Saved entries
==============================

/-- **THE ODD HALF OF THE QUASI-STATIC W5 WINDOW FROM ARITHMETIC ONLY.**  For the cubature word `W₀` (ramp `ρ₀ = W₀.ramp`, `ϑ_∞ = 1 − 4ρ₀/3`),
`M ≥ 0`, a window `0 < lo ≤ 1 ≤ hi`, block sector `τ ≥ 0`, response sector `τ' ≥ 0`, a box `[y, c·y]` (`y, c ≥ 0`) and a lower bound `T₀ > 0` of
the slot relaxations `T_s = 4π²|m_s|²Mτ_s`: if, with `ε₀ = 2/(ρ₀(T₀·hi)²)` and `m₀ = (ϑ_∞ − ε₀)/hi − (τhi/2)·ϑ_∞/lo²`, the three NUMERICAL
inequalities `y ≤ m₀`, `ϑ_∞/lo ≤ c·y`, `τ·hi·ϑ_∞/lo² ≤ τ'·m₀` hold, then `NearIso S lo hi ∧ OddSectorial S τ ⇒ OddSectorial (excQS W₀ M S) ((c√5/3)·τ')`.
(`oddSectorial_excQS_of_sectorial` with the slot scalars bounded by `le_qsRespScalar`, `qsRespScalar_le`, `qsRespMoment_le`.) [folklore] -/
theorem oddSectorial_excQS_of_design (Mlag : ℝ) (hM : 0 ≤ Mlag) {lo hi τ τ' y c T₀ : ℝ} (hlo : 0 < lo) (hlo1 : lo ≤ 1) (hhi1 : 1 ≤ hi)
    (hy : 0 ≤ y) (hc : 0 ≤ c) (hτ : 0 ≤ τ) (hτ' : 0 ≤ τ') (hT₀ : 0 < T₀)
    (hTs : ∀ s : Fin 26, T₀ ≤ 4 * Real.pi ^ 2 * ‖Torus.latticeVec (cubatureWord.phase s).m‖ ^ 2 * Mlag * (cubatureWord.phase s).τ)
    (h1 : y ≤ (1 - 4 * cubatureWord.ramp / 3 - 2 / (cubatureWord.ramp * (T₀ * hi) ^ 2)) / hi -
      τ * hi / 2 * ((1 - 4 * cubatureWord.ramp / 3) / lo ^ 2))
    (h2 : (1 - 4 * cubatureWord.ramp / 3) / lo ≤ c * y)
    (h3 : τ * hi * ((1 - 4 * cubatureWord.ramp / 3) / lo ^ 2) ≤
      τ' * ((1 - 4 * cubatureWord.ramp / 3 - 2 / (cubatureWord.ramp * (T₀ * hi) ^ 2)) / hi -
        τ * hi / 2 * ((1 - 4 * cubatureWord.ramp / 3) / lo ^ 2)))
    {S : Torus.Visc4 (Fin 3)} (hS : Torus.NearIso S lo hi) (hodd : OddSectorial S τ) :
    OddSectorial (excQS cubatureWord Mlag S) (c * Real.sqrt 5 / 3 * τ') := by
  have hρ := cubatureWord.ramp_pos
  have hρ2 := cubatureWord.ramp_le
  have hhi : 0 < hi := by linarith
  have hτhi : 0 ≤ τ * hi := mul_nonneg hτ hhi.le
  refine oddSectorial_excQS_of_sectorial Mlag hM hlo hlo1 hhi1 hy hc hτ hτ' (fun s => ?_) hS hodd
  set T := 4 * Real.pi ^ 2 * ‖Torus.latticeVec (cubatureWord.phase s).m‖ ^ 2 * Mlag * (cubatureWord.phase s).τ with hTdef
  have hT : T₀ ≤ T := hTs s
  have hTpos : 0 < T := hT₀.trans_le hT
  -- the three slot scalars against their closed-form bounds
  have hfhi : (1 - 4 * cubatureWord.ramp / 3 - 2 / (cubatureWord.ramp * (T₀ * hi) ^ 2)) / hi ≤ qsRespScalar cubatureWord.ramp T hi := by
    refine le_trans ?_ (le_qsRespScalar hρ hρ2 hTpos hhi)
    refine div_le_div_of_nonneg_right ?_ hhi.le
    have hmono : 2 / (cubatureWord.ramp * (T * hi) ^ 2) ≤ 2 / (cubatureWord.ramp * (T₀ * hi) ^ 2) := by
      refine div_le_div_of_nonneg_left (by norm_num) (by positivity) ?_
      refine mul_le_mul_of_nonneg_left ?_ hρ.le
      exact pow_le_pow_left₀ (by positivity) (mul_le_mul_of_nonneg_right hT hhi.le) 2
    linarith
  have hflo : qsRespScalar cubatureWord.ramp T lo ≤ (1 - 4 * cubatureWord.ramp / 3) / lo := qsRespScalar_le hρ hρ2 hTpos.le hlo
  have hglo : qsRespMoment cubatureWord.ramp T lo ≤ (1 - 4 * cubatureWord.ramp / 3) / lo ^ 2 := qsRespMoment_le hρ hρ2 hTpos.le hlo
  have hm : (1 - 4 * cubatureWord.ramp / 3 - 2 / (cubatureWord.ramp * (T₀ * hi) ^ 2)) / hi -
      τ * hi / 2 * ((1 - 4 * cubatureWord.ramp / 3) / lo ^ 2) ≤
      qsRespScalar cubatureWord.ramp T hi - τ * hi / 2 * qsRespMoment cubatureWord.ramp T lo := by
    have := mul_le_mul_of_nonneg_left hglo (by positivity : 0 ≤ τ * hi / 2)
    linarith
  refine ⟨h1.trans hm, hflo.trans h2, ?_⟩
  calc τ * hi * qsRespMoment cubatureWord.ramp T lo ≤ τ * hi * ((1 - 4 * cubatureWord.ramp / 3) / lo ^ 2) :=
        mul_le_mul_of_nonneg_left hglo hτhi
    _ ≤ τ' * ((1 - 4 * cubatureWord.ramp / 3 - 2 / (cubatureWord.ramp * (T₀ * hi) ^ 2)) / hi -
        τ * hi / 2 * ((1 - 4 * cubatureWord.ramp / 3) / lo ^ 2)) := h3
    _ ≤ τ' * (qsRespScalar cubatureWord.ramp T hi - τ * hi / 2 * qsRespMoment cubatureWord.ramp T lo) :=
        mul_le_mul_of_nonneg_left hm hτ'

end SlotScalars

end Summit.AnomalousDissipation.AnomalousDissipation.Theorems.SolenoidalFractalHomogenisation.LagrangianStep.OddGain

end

==============================

Description of the task:
Copy out the lines above exactly, beginning at the one that contains "the slot relaxations" and ending at the one that contains "-- the three".

Answer space:
the slot relaxations `T_s = 4π²|m_s|²Mτ_s`: if, with `ε₀ = 2/(ρ₀(T₀·hi)²)` and `m₀ = (ϑ_∞ − ε₀)/hi − (τhi/2)·ϑ_∞/lo²`, the three NUMERICAL
inequalities `y ≤ m₀`, `ϑ_∞/lo ≤ c·y`, `τ·hi·ϑ_∞/lo² ≤ τ'·m₀` hold, then `NearIso S lo hi ∧ OddSectorial S τ ⇒ OddSectorial (excQS W₀ M S) ((c√5/3)·τ')`.
(`oddSectorial_excQS_of_sectorial` with the slot scalars bounded by `le_qsRespScalar`, `qsRespScalar_le`, `qsRespMoment_le`.) [folklore] -/
theorem oddSectorial_excQS_of_design (Mlag : ℝ) (hM : 0 ≤ Mlag) {lo hi τ τ' y c T₀ : ℝ} (hlo : 0 < lo) (hlo1 : lo ≤ 1) (hhi1 : 1 ≤ hi)
    (hy : 0 ≤ y) (hc : 0 ≤ c) (hτ : 0 ≤ τ) (hτ' : 0 ≤ τ') (hT₀ : 0 < T₀)
    (hTs : ∀ s : Fin 26, T₀ ≤ 4 * Real.pi ^ 2 * ‖Torus.latticeVec (cubatureWord.phase s).m‖ ^ 2 * Mlag * (cubatureWord.phase s).τ)
    (h1 : y ≤ (1 - 4 * cubatureWord.ramp / 3 - 2 / (cubatureWord.ramp * (T₀ * hi) ^ 2)) / hi -
      τ * hi / 2 * ((1 - 4 * cubatureWord.ramp / 3) / lo ^ 2))
    (h2 : (1 - 4 * cubatureWord.ramp / 3) / lo ≤ c * y)
    (h3 : τ * hi * ((1 - 4 * cubatureWord.ramp / 3) / lo ^ 2) ≤
      τ' * ((1 - 4 * cubatureWord.ramp / 3 - 2 / (cubatureWord.ramp * (T₀ * hi) ^ 2)) / hi -
        τ * hi / 2 * ((1 - 4 * cubatureWord.ramp / 3) / lo ^ 2)))
    {S : Torus.Visc4 (Fin 3)} (hS : Torus.NearIso S lo hi) (hodd : OddSectorial S τ) :
    OddSectorial (excQS cubatureWord Mlag S) (c * Real.sqrt 5 / 3 * τ') := by
  have hρ := cubatureWord.ramp_pos
  have hρ2 := cubatureWord.ramp_le
  have hhi : 0 < hi := by linarith
  have hτhi : 0 ≤ τ * hi := mul_nonneg hτ hhi.le
  refine oddSectorial_excQS_of_sectorial Mlag hM hlo hlo1 hhi1 hy hc hτ hτ' (fun s => ?_) hS hodd
  set T := 4 * Real.pi ^ 2 * ‖Torus.latticeVec (cubatureWord.phase s).m‖ ^ 2 * Mlag * (cubatureWord.phase s).τ with hTdef
  have hT : T₀ ≤ T := hTs s
  have hTpos : 0 < T := hT₀.trans_le hT
  -- the three slot scalars against their closed-form bounds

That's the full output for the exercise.